# TASK DESCRIPTION
In the data below, find the line that contains "open MeasureTheory" and the line that contains "law with velocity". Copy both, plus every line between them, exactly.
──────── DATA FOR REVIEW ────────
import Mathlib
import HarnessLib
import Summits.AtomisticToContinuum.HydrodynamicLimit.Theses.TwoClocks
import Literature.MathematicalPhysics.KineticTheory.HardSphereEulerProofs
import Literature.Analysis.FunctionSpaces.TorusCalculus

/-!
# Sketch — crux idea `mass-potential-gauge` for `KineticWindowLDUniform` (stmt-AtomisticToContinuum-14442)

First lemmas of the line (crux-ideate stage: `def … : Prop` statements that ELABORATE; no skeleton, no
`stub_*`, no `_of`).  Ideator 2, round 1 (planner-cruxidea-stmt-AtomisticToContinuum-14442-2-0).

The lever.  The three local-equilibrium profiles `(a, u₀, θ₀)` of the crux's reference law
`λ = localGibbsLaw σ a u₀ θ₀ N Φ` are traded for three EQUILIBRIUM notions of classical mechanics:

* velocity profile `u₀`  ↦  a local Galilean FRAME: `λ_{a,u₀,θ₀}` is the image of `λ_{a,0,θ₀}` under the
  fibrewise shift `vᵢ ↦ vᵢ + u₀(xᵢ)` (`GalileanGaugePushforward`, exact, static);
* temperature profile `θ₀`  ↦  a position-dependent MASS `m(x) = θ̄/θ₀(x)` at ONE temperature `θ̄`;
* activity profile `a`  ↦  an external POTENTIAL `U(x) = -θ̄ (log a(x) + (3/2) log θ₀(x))`;

so that `λ_{a,0,θ₀}` is EXACTLY the canonical Gibbs state `e^{-H/θ̄} dx dp` of the hard-sphere Hamiltonian
`H = Σᵢ |pᵢ|²/(2 m(xᵢ)) + Σᵢ U(xᵢ)` (+ hard core), written in true kinematic variables `v = p/m(x)`
(`OneBodyStationarity`: the free-flight part; `MassCollideFluxInvariance`: the unequal-mass elastic rule at
contact preserves the contact flux measure).  That Hamiltonian hard-sphere flow `Φ^H` has TRUE kinematics
`ẋ = v`, leaves `λ_{a,0,θ₀}` invariant and is reversible, and over the kinetic window `w_N = τ (N+1)^{-1/3}` it
differs from the true flow `Φ` (seen from the local Galilean frame of each particle) only by velocity seeds of
size `O((N+1)^{-1/3}·polylog N)`; a deterministic shadowing lemma charges the difference to the particles whose
BACKWARD COLLISION CLUSTER over the window is deep (depth `≳ log N`), near-grazing (margin `(N+1)^{-κ}`) or
fast — an exceptional set of super-extensive large-deviation cost under the INVARIANT law.  Hence
`KineticWindowLDUniform ⇐ K1 ∧ K2`, two statements about `(Φ^H, λ_{a,0,θ₀})` AT EQUILIBRIUM:
`K2` = the window LD for the Hamiltonian flow `Φ^H` at its own equilibrium (`EquilibriumWindowLDFor`, stated
over an abstract admissibility predicate pending the definition item D1 = `MassPotentialHardSphereFlow`),
`K1` = the exponential-scale rarity of the exceptional set (informal in the card).
-/

noncomputable section

open MeasureTheory
open scoped InnerProductSpace

namespace Summit.AtomisticToContinuum.HydrodynamicLimit.Cruxes.KineticWindowLDUniform.MassPotentialGauge

open Literature.MathematicalPhysics.KineticTheory
open Literature.Analysis.FluidPDE (Config localMaxwellian)
open Literature.Analysis.FunctionSpaces (Torus.IsSmooth Torus.gradient Torus.partialDeriv)

/-- Phase space of the crux: `N + 1` labelled spheres on `𝕋³` with velocities in `ℝ³`. -/
abbrev Phase (N : ℕ) : Type := Config (N + 1) (Fin 3) T3

/-! ### 1. The Galilean gauge (exact, static) -/

/-- The Galilean gauge: shift every velocity by the local frame velocity `u₀(xᵢ)` (positions untouched). -/
def galileanGauge {N : ℕ} (u₀ : T3 → V3) (z : Phase N) : Phase N :=
  fun i => ((z i).1, (z i).2 + u₀ (z i).1)

/-- **First lemma (a) — `GalileanGaugePushforward` (provable now).**  The local Gibbs law with velocity
profile `u₀` is the push-forward of the driftless local Gibbs law (same activity and temperature profiles)
under the Galilean gauge: given the positions the velocity fibre of `localGibbsMeasure` is the heterogeneous
Gaussian product `⊗ᵢ N(u₀(xᵢ), θ₀(xᵢ) I)` (`lintegral_localGibbsMeasure`, `velMeasure`, `gaussMeasure_eq_map_map`),
the position weights and the partition functions do not see `u₀` (`canonicalPartition_eq_posPartition`). -/
def GalileanGaugePushforward : Prop :=
  ∀ (σ : ℝ) (a θ₀ : T3 → ℝ) (u₀ : T3 → V3) (N : ℕ), Continuous a → Continuous θ₀ → Continuous u₀ →
    (∀ x, 0 ≤ a x) → (∀ x, 0 < θ₀ x) →
      (localGibbsMeasure σ a (fun _ => (0 : V3)) θ₀ N).map (galileanGauge u₀) = localGibbsMeasure σ a u₀ θ₀ N

/-- The window functional of the crux pulled back by the gauge: for EVERY flow map `Φ` and observable `F`,
`∫ e^{β X^Φ_F} dλ_{a,u₀,θ₀} = ∫ e^{β (X^Φ_F ∘ gauge)} dλ_{a,0,θ₀}` — the crux's left-hand side is an integral
against the driftless law of a functional of the GAUGED initial datum (change of variables under (a)). -/
def GaugedWindowIdentity : Prop :=
  ∀ (σ : ℝ) (a θ₀ : T3 → ℝ) (u₀ : T3 → V3) (N : ℕ), Continuous a → Continuous θ₀ → Continuous u₀ →
    (∀ x, 0 ≤ a x) → (∀ x, 0 < θ₀ x) →
      ∀ (G : Phase N → ENNReal), Measurable G →
        ∫⁻ z, G z ∂(localGibbsMeasure σ a u₀ θ₀ N) = ∫⁻ z, G (galileanGauge u₀ z) ∂(localGibbsMeasure σ a (fun _ => (0 : V3)) θ₀ N)

/-! ### 2. Temperature = mass, activity = potential (exact, dynamic) -/

/-- The mass–potential force field (true kinematics `ẋ = v`, `v̇ = G(x,v)`), `θ̄ = 1`:
`G = θ₀ ∇log a + (3/2) ∇θ₀ − (|v|²/2) ∇θ₀/θ₀ + ((v·∇θ₀)/θ₀) v` — Hamilton's equations of
`H = |p|²/(2m(x)) + U(x)`, `m = 1/θ₀`, `U = −(log a + (3/2) log θ₀)`, `p = m v`, rewritten for `v = p/m(x)`.
Even in `v` (the free flight is time-reversible). -/
def massPotentialForce (a θ₀ : T3 → ℝ) (x : T3) (v : V3) : V3 :=
  (θ₀ x) • Torus.gradient (fun y => Real.log (a y)) x + (3 / 2 : ℝ) • Torus.gradient θ₀ x
    - (‖v‖ ^ 2 / (2 * θ₀ x)) • Torus.gradient θ₀ x + (⟪v, Torus.gradient θ₀ x⟫_ℝ / θ₀ x) • v

/-- **First lemma (b) — `OneBodyStationarity` (calculus identity, provable now).**  The one-body local Gibbs
profile `ρ(x,v) = a(x) M_{1,θ₀(x),0}(v)` (`localGibbsProfile a 0 θ₀`) is a stationary solution of the kinetic
Liouville equation with TRUE streaming and the mass–potential force:
`Σₖ vₖ ∂_{xₖ} ρ + Σₖ ∂_{vₖ}(Gₖ ρ) = 0` pointwise.  (The `N`-body product density is then stationary for the
free-flight part of `Φ^H`; in Hamiltonian variables this is Liouville + `{H, e^{-H}} = 0`.)  The symbolic
check is kit job j015182 (`gauge_checks.py`, CHECK 1). -/
def OneBodyStationarity : Prop :=
  ∀ (a θ₀ : T3 → ℝ), Torus.IsSmooth a → Torus.IsSmooth θ₀ → (∀ x, 0 < a x) → (∀ x, 0 < θ₀ x) →
    ∀ (x : T3) (v : V3),
      (∑ k : Fin 3, v k * Torus.partialDeriv k (fun y => localGibbsProfile a (fun _ => (0 : V3)) θ₀ (y, v)) x)
        + (∑ k : Fin 3, fderiv ℝ (fun w : V3 =>
            massPotentialForce a θ₀ x w k * localGibbsProfile a (fun _ => (0 : V3)) θ₀ (x, w)) v
              (EuclideanSpace.single k (1 : ℝ))) = 0

/-- The unequal-mass elastic collision rule at contact normal `n` (masses `mᵢ = m(xᵢ)`, `mⱼ = m(xⱼ)` frozen at
the contact configuration): `vᵢ' = vᵢ − (2mⱼ/(mᵢ+mⱼ)) ((vᵢ−vⱼ)·n) n`, `vⱼ' = vⱼ + (2mᵢ/(mᵢ+mⱼ)) ((vᵢ−vⱼ)·n) n`.
At `mᵢ = mⱼ` it is the tree's `reflectVel`/`collidePair` rule; for spheres at distance `ε_N` it differs from it by
`O(ε_N ‖∇θ₀‖)` — a seed of the shadowing lemma. -/
def massCollide (mi mj : ℝ) (n : V3) (vi vj : V3) : V3 × V3 :=
  (vi - (2 * mj / (mi + mj) * ⟪vi - vj, n⟫_ℝ) • n, vj + (2 * mi / (mi + mj) * ⟪vi - vj, n⟫_ℝ) • n)

/-- **First lemma (c) — `MassCollideFluxInvariance` (algebra, provable now).**  The unequal-mass rule conserves
`mᵢ|vᵢ|² + mⱼ|vⱼ|²` and `mᵢvᵢ + mⱼvⱼ`, reverses the normal relative velocity and is an involution; hence it maps
the incoming contact flux measure `ρ ((vᵢ−vⱼ)·n)₋ dvᵢ dvⱼ` of the Gibbs density of `H` onto the outgoing one —
the boundary condition for the EXACT invariance of `λ_{a,0,θ₀}` under `Φ^H` (kit j015182, CHECK 2: also
`|det| = 1`). -/
def MassCollideFluxInvariance : Prop :=
  ∀ (mi mj : ℝ), 0 < mi → 0 < mj → ∀ (n : V3), ‖n‖ = 1 → ∀ (vi vj : V3),
    let p := massCollide mi mj n vi vj
    mi * ‖p.1‖ ^ 2 + mj * ‖p.2‖ ^ 2 = mi * ‖vi‖ ^ 2 + mj * ‖vj‖ ^ 2 ∧
      mi • p.1 + mj • p.2 = mi • vi + mj • vj ∧
      ⟪p.1 - p.2, n⟫_ℝ = -⟪vi - vj, n⟫_ℝ ∧
      massCollide mi mj n p.1 p.2 = (vi, vj)

/-! ### 3. The equilibrium core `K2` (over an abstract admissibility predicate; D1 makes it concrete) -/

/-- The window functional of the crux for a flow MAP `Ψ : ℝ → Phase N → Phase N` (not necessarily a
`HardSphereFlow`): `X(z) = Σᵢ w⁻¹ ∫₀ʷ F((Ψ r z)ᵢ) dr`, `w = τ (N+1)^{-1/3}`. -/
def windowSum {N : ℕ} (Ψ : ℝ → Phase N → Phase N) (F : T3 × V3 → ℝ) (τ : ℝ) (z : Phase N) : ℝ :=
  ∑ i : Fin (N + 1), (τ * ((N : ℝ) + 1) ^ (-(1 / 3 : ℝ)))⁻¹ *
    ∫ r in (0 : ℝ)..(τ * ((N : ℝ) + 1) ^ (-(1 / 3 : ℝ))), F ((Ψ r z) i)

/-- `K2` — **window LD at equilibrium for an admissible class of `λ_{a,0,θ₀}`-preserving flows.**  Verbatim the
crux with `u₀ := 0`, except that the flow ranges over `Adm σ a θ₀ N` (intended inhabitant, definition item D1:
the mass–potential hard-sphere flows `Φ^H` of reduced diameter `σ`, for which `λ_{a,0,θ₀}` is INVARIANT and
REVERSIBLE — an honest Hamiltonian hard-sphere gas at global equilibrium in a macroscopically smooth mass and
potential landscape).  With `Adm :=` "is a `HardSphereFlow` of diameter `hsDiameter σ N`" and constant `a, θ₀` this
is literally `TwoClocks.EquilibriumFastWindowLD` (crux 2, stmt-14440); the card's claim is
`KineticWindowLDUniform ⇐ K1 ∧ EquilibriumWindowLDFor Adm_{D1}`. -/
def EquilibriumWindowLDFor
    (Adm : (σ : ℝ) → (a θ₀ : T3 → ℝ) → (N : ℕ) → (ℝ → Phase N → Phase N) → Prop) : Prop :=
  ∃ η₀ : ℝ, 0 < η₀ ∧ ∀ (a θ₀ : T3 → ℝ), Torus.IsSmooth a → Torus.IsSmooth θ₀ → (∀ x, 0 < a x) → (∀ x, 0 < θ₀ x) →
    ∀ σ : ℝ, 0 < σ → σ ^ 3 * (⨆ x, a x) ≤ η₀ * ∫ x, a x →
      ∀ Ψ : (N : ℕ) → (ℝ → Phase N → Phase N), (∀ N, Adm σ a θ₀ N (Ψ N)) →
        ∀ F : T3 × V3 → ℝ, Continuous F → (∃ C : ℝ, ∀ y, |F y| ≤ C * (1 + ‖y.2‖ ^ 2)) →
          (∀ x, ∫ v, F (x, v) * localMaxwellian 1 (θ₀ x) (0 : V3) v = 0) →
          (∀ x (j : Fin 3), ∫ v, F (x, v) * v j * localMaxwellian 1 (θ₀ x) (0 : V3) v = 0) →
          (∀ x, ∫ v, F (x, v) * ‖v‖ ^ 2 * localMaxwellian 1 (θ₀ x) (0 : V3) v = 0) →
            ∃ β₀ : ℝ, 0 < β₀ ∧ ∀ β : ℝ, |β| ≤ β₀ → ∀ ε : ℝ, 0 < ε → ∃ τ : ℝ, 0 < τ ∧ ∃ N₀ : ℕ, ∀ N : ℕ, N₀ ≤ N →
              ∫⁻ z, ENNReal.ofReal (Real.exp (β * windowSum (Ψ N) F τ z))
                  ∂(localGibbsMeasure σ a (fun _ => (0 : V3)) θ₀ N) ≤
                ENNReal.ofReal (Real.exp (ε * ((N : ℝ) + 1)))

/-- The minimal admissibility any inhabitant of D1 must satisfy and that every equilibrium manipulation of the
line uses (Hölder window-monotonicity, Jensen-in-time truncation, Koopman unitarity on `L²(λ)`): the flow map is
measurable, a group on a conull measurable good set, and PRESERVES `λ_{a,0,θ₀}`.  (Not sufficient alone — the
identity flow preserves `λ` and violates `K2` by the Disproof's one-free-sphere computation; D1 adds "orbits are
mass–potential hard-sphere trajectories of reduced diameter `σ`".) -/
def PreservesLocalGibbs (σ : ℝ) (a θ₀ : T3 → ℝ) (N : ℕ) (Ψ : ℝ → Phase N → Phase N) : Prop :=
  (∀ t, Measurable (Ψ t)) ∧
    ∃ good : Set (Phase N), MeasurableSet good ∧ localGibbsMeasure σ a (fun _ => (0 : V3)) θ₀ N goodᶜ = 0 ∧
      (∀ t, Set.MapsTo (Ψ t) good good) ∧ (∀ z ∈ good, Ψ 0 z = z) ∧
      (∀ s t, ∀ z ∈ good, Ψ (s + t) z = Ψ s (Ψ t z)) ∧
      ∀ t, MeasurePreserving (Ψ t) (localGibbsMeasure σ a (fun _ => (0 : V3)) θ₀ N)
        (localGibbsMeasure σ a (fun _ => (0 : V3)) θ₀ N)

/-- Sanity: the crux's decl is in scope under its route name (the line's composition will conclude it BY NAME). -/
example : Prop := Summit.AtomisticToContinuum.HydrodynamicLimit.Theses.TwoClocks.KineticWindowLDUniform

end Summit.AtomisticToContinuum.HydrodynamicLimit.Cruxes.KineticWindowLDUniform.MassPotentialGauge

end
────────
# ANSWER SPACE
open MeasureTheory
open scoped InnerProductSpace

namespace Summit.AtomisticToContinuum.HydrodynamicLimit.Cruxes.KineticWindowLDUniform.MassPotentialGauge

open Literature.MathematicalPhysics.KineticTheory
open Literature.Analysis.FluidPDE (Config localMaxwellian)
open Literature.Analysis.FunctionSpaces (Torus.IsSmooth Torus.gradient Torus.partialDeriv)

/-- Phase space of the crux: `N + 1` labelled spheres on `𝕋³` with velocities in `ℝ³`. -/
abbrev Phase (N : ℕ) : Type := Config (N + 1) (Fin 3) T3

/-! ### 1. The Galilean gauge (exact, static) -/

/-- The Galilean gauge: shift every velocity by the local frame velocity `u₀(xᵢ)` (positions untouched). -/
def galileanGauge {N : ℕ} (u₀ : T3 → V3) (z : Phase N) : Phase N :=
  fun i => ((z i).1, (z i).2 + u₀ (z i).1)

/-- **First lemma (a) — `GalileanGaugePushforward` (provable now).**  The local Gibbs law with velocity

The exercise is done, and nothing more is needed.